Stored items:

/-
Copyright (c) 2026 the pub-hodgecm-mathlib formalisation cell (harness21).  Prover seat hodgecm-mathlib-LH4-p08 (g9), req620 Track A «(D-RAM) FOUR-FRAME» squad, helper lane
on h413 = stmt-HodgeConjecture-24833 (count-neutral).  Dealer∕pen LH4-plan (g13) WORD #118: (β-TABLE) (T3) «THE FINITE IDENTITY `oddLabelledBoxSum`» — ENGINE, part 1.  2026-09-04.
-/
import Mathlib.Algebra.BigOperators.Intervals
import Mathlib.Algebra.Order.BigOperators.Group.Finset
import Mathlib.Tactic
import HarnessLib

/-!
# Crux `H413`, line LH4 «(D-RAM) FOUR-FRAME» — (β) road, (T3) ENGINE part 1: the BRACKETED TELESCOPE and the SUPPORT LEMMAS of the odd table's planes

Cell `hodgecm-mathlib` (D-0151), FLOOR 0, crux item H413 = `stmt-HodgeConjecture-24833`, route of record `HCCMUnconditional`; squad F0∕P3c∕LH4; helper lane
`--supports stmt-HodgeConjecture-24833 --as helper` (count-neutral).  THEOREMS ONLY (no `def`, no instance, no notation, no `sorry`; default heartbeats); PURE ALGEBRA
(any commutative ring ∕ additive commutative monoid): no field, no place, no lattice.

The (β) table identity (T1) `OddLabelledBoxSum` (F0P3a-p01 (g37), under LH4-p05 (g8)'s B2b-3 architecture) says that the labelled-odd box sum of the clean-shell Stage-B table
vanishes.  Its proof (T3, this seat) reduces the box to the diagonal and three planes (★ `F0P3cDyRamStableCountBoxReindex`), and each plane to its READ LINE `t = n_X − ℓ₀` plus
the special tower's κ-ROW `r = m − ℓ₀`; along the read line each non-own slot is a finite geometric telescope in the glue depth `ρ`.  This file is that arithmetic:
* `sum_pow_mul_bracket`, `tower_slot_total` — `Σ_{ρ=1}^{M} x^{ρ−1}·F(n, ρ)` with the table's boundary factor `F(n, ρ) = (x − 1)·[2d + ℓ + 2ρ ≤ n] − [n + 2 = 2d + ℓ + 2ρ]`
  telescopes to `x^{min M P} − 1 − [P + 1 ≤ M]·x^P` (`2P + 2d + ℓ = n`); with the tower term, `c·x^S·(1 + Σ) = [¬(P + 1 ≤ M)]·c·x^{S+M}`: ZERO when the «flip class»
  `ρ = P + 1` exists, else the SURPLUS;
* `triangle_sum_eq_line_add_row` — a triangular sum `Σ_{r<t≤B} φ r t` supported on one line `t = N` and one row `r = M` is the line sum plus the row sum;
* `sum_range_eq_zero_add_sum_even` — re-indexing of a range sum vanishing at odd arguments and beyond an even cut-off `K` by `r = 2ρ`, `1 ≤ ρ ≤ K∕2`.
Part 2 (`…OddLabelledBoxSumPlanes`) evaluates the three plane types (OWN ∕ PLAIN ∕ TWISTED slot) with these; the assembly `…OddLabelledBoxSum` closes (T1).
HONEST LABEL.  Count-neutral pure arithmetic; states nothing about any place or lattice; (T1) is a draft letter, (β)∕table∕T₊ OPEN; `HC_CM` is proved only modulo the 7 printed
citations (2 remaining named inputs: hLiu418 = `stmt-HodgeConjecture-24832`, h413 = `stmt-HodgeConjecture-24833`) until rung 0 closes.

## References
* [Kottwitz1986BaseChangeUnits] R. E. Kottwitz, *Base change for unit elements of Hecke algebras*, Compositio Math. 60 (1986), §1 pp. 240–241 (signed lattice counts by torus orbits — the sums being re-indexed).
* [Rogawski1990] J. D. Rogawski, *Automorphic Representations of Unitary Groups in Three Variables*, Ann. of Math. Stud. 123 (1990), §4.9 Prop. 4.9.1 (a)(b) p. 55 (the geometric-series shape of the orbit counts).
-/

set_option autoImplicit false

open Finset

namespace Summit.HodgeConjecture.HodgeConjecture.Cruxes.H413.F0P3cDyRamOddLabelledBoxSumArith

section Telescope

variable {R : Type*} [CommRing R]

/-- **The bracketed telescope** in the (T1) letter's shape `F(n, ρ) = (x − 1)·[2d + ℓ + 2ρ ≤ n] − [n + 2 = 2d + ℓ + 2ρ]`:
`Σ_{ρ=1}^{M} x^{ρ−1}·F(n, ρ) = x^{min M P} − 1 − [P + 1 ≤ M]·x^P` where `2P + 2d + ℓ = n`. [folklore] -/
theorem sum_pow_mul_bracket (x : R) {d l n M P : ℕ} (hP : 2 * P + 2 * d + l = n) :
    ∑ ρ ∈ Icc 1 M, x ^ (ρ - 1) * ((if 2 * d + l + 2 * ρ ≤ n then x - 1 else 0) - (if n + 2 = 2 * d + l + 2 * ρ then (1 : R) else 0)) =
      x ^ (min M P) - 1 - (if P + 1 ≤ M then x ^ P else 0) := by
  induction M with
  | zero => simp
  | succ M ih =>
    rw [Finset.sum_Icc_succ_top (by omega), ih, Nat.add_sub_cancel]
    by_cases hM : M + 1 ≤ P
    · have c1 : 2 * d + l + 2 * (M + 1) ≤ n := by omega
      have c2 : ¬ (n + 2 = 2 * d + l + 2 * (M + 1)) := by omega
      have c3 : ¬ (P + 1 ≤ M) := by omega
      have c4 : ¬ (P + 1 ≤ M + 1) := by omega
      rw [if_pos c1, if_neg c2, if_neg c3, if_neg c4, min_eq_left (by omega : M ≤ P), min_eq_left hM, pow_succ]
      ring
    · by_cases hM' : M = P
      · subst hM'
        have c1 : ¬ (2 * d + l + 2 * (M + 1) ≤ n) := by omega
        have c2 : n + 2 = 2 * d + l + 2 * (M + 1) := by omega
        have c3 : ¬ (M + 1 ≤ M) := by omega
        have c4 : M + 1 ≤ M + 1 := le_rfl
        rw [if_neg c1, if_pos c2, if_neg c3, if_pos c4, min_self, min_eq_right (by omega : M ≤ M + 1)]
        ring
      · have c1 : ¬ (2 * d + l + 2 * (M + 1) ≤ n) := by omega
        have c2 : ¬ (n + 2 = 2 * d + l + 2 * (M + 1)) := by omega
        have c3 : P + 1 ≤ M := by omega
        have c4 : P + 1 ≤ M + 1 := by omega
        rw [if_neg c1, if_neg c2, if_pos c3, if_pos c4, min_eq_right (by omega : P ≤ M), min_eq_right (by omega : P ≤ M + 1)]
        ring

/-- **One tower, one non-own slot — the TOTAL of the read line**: `c·x^S·(1 + Σ_{ρ=1}^{M} x^{ρ−1}F(n,ρ)) = [¬(P+1 ≤ M)]·c·x^{S+M}`. [folklore] -/
theorem tower_slot_total (x c : R) {d l n M P : ℕ} (S : ℕ) (hP : 2 * P + 2 * d + l = n) :
    c * x ^ S + ∑ ρ ∈ Icc 1 M, c * x ^ (S + ρ - 1) * ((if 2 * d + l + 2 * ρ ≤ n then x - 1 else 0) - (if n + 2 = 2 * d + l + 2 * ρ then (1 : R) else 0)) =
      if P + 1 ≤ M then 0 else c * x ^ (S + M) := by
  have hre : ∀ ρ ∈ Icc 1 M, c * x ^ (S + ρ - 1) * ((if 2 * d + l + 2 * ρ ≤ n then x - 1 else 0) - (if n + 2 = 2 * d + l + 2 * ρ then (1 : R) else 0)) =
      c * x ^ S * (x ^ (ρ - 1) * ((if 2 * d + l + 2 * ρ ≤ n then x - 1 else 0) - (if n + 2 = 2 * d + l + 2 * ρ then (1 : R) else 0))) := by
    intro ρ hρ
    simp only [Finset.mem_Icc] at hρ
    rw [show S + ρ - 1 = S + (ρ - 1) by omega, pow_add]; ring
  rw [Finset.sum_congr rfl hre, ← Finset.mul_sum, sum_pow_mul_bracket x hP]
  by_cases h : P + 1 ≤ M
  · rw [if_pos h, if_pos h, min_eq_right (by omega : P ≤ M)]; ring
  · rw [if_neg h, if_neg h, min_eq_left (by omega : M ≤ P), pow_add]; ring

end Telescope

section Support

variable {R : Type*} [AddCommMonoid R]

/-- **Support lemma for one plane**: a triangular sum supported on the READ LINE `t = N` and the κ-ROW `r = M` is the line sum plus the row sum (the cell `(M, N)` on the line). [folklore] -/
theorem triangle_sum_eq_line_add_row (φ : ℕ → ℕ → R) {N M B : ℕ} (hN : N ≤ B) (hM : M ≤ B)
    (h0 : ∀ r t, r < t → t ≤ B → t ≠ N → r ≠ M → φ r t = 0) :
    ∑ r ∈ range (B + 1), ∑ t ∈ range (B + 1), (if r < t then φ r t else 0) =
      ∑ r ∈ range N, φ r N + ∑ t ∈ range (B + 1), (if M < t ∧ t ≠ N then φ M t else 0) := by
  classical
  have hsplit : ∀ r ∈ range (B + 1), ∀ t ∈ range (B + 1), (if r < t then φ r t else 0) =
      (if r < t ∧ t = N then φ r t else 0) + (if r < t ∧ t ≠ N ∧ r = M then φ r t else 0) := by
    intro r hr t ht
    simp only [Finset.mem_range] at hr ht
    by_cases hrt : r < t
    · by_cases htN : t = N
      · rw [if_pos hrt, if_pos ⟨hrt, htN⟩, if_neg (fun h => h.2.1 htN), add_zero]
      · by_cases hrM : r = M
        · rw [if_pos hrt, if_neg (fun h => htN h.2), if_pos ⟨hrt, htN, hrM⟩, zero_add]
        · rw [if_pos hrt, if_neg (fun h => htN h.2), if_neg (fun h => hrM h.2.2), add_zero, h0 r t hrt (by omega) htN hrM]
    · rw [if_neg hrt, if_neg (fun h => hrt h.1), if_neg (fun h => hrt h.1), add_zero]
  rw [Finset.sum_congr rfl fun r hr => Finset.sum_congr rfl fun t ht => hsplit r hr t ht]
  simp only [Finset.sum_add_distrib]
  congr 1
  · have hNmem : N ∈ range (B + 1) := by simp; omega
    rw [Finset.sum_congr rfl fun r _ => Finset.sum_eq_single_of_mem N hNmem (fun t _ htN => if_neg (fun h => htN h.2))]
    simp only [and_true]
    rw [← Finset.sum_filter]
    refine Finset.sum_congr ?_ fun _ _ => rfl
    ext r
    simp only [Finset.mem_filter, Finset.mem_range]
    omega
  · rw [Finset.sum_comm]
    have hMmem : M ∈ range (B + 1) := by simp; omega
    refine Finset.sum_congr rfl fun t _ => ?_
    rw [Finset.sum_eq_single_of_mem M hMmem (fun r _ hrM => if_neg (fun h => hrM h.2.2))]
    by_cases h : M < t ∧ t ≠ N
    · rw [if_pos h, if_pos ⟨h.1, h.2, rfl⟩]
    · rw [if_neg h, if_neg (fun h' => h ⟨h'.1, h'.2.1⟩)]

/-- **Even re-indexing of a range sum**: if `g` vanishes at the odd arguments below `N` and beyond `K` (`K` even, `K < N`), then
`Σ_{r<N} g r = g 0 + Σ_{ρ=1}^{K∕2} g (2ρ)`. [folklore] -/
theorem sum_range_eq_zero_add_sum_even (g : ℕ → R) {N K : ℕ} (hK : K < N) (hK2 : 2 ∣ K)
    (hodd : ∀ r, r < N → ¬ 2 ∣ r → g r = 0) (hbig : ∀ r, K < r → r < N → g r = 0) :
    ∑ r ∈ range N, g r = g 0 + ∑ ρ ∈ Icc 1 (K / 2), g (2 * ρ) := by
  classical
  obtain ⟨k, rfl⟩ := hK2
  rw [Nat.mul_div_cancel_left k (by norm_num)]
  -- keep only the even arguments `≤ 2k`
  have hsub : ∑ r ∈ range N, g r = ∑ r ∈ (range N).filter (fun r => 2 ∣ r ∧ r ≤ 2 * k), g r := by
    rw [Finset.sum_filter]
    refine Finset.sum_congr rfl fun r hr => ?_
    simp only [Finset.mem_range] at hr
    by_cases h : 2 ∣ r ∧ r ≤ 2 * k
    · rw [if_pos h]
    · rw [if_neg h]
      by_cases h2 : 2 ∣ r
      · exact hbig r (by omega) hr
      · exact hodd r hr h2
  have hset : (range N).filter (fun r => 2 ∣ r ∧ r ≤ 2 * k) = (range (k + 1)).image (fun ρ => 2 * ρ) := by
    ext r
    simp only [Finset.mem_filter, Finset.mem_range, Finset.mem_image]
    constructor
    · rintro ⟨hr, ⟨ρ, rfl⟩, hle⟩; exact ⟨ρ, by omega, rfl⟩
    · rintro ⟨ρ, hρ, rfl⟩; exact ⟨by omega, ⟨ρ, rfl⟩, by omega⟩
  have hinj : Set.InjOn (fun ρ : ℕ => 2 * ρ) ↑(range (k + 1)) := fun a _ b _ h => by simpa using h
  rw [hsub, hset, Finset.sum_image hinj, Finset.range_eq_Ico, Finset.sum_eq_sum_Ico_succ_bot (by omega), mul_zero]
  congr 1

end Support

end Summit.HodgeConjecture.HodgeConjecture.Cruxes.H413.F0P3cDyRamOddLabelledBoxSumArith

## WHAT TO PRODUCE
Starting at the line that has "rfl⟩, by omega⟩" and ending at the line that has "end Support", please write out the lines above exactly, leaving out all others.

## RESPONSE FOR THIS EXERCISE
    · rintro ⟨ρ, hρ, rfl⟩; exact ⟨by omega, ⟨ρ, rfl⟩, by omega⟩
  have hinj : Set.InjOn (fun ρ : ℕ => 2 * ρ) ↑(range (k + 1)) := fun a _ b _ h => by simpa using h
  rw [hsub, hset, Finset.sum_image hinj, Finset.range_eq_Ico, Finset.sum_eq_sum_Ico_succ_bot (by omega), mul_zero]
  congr 1

end Support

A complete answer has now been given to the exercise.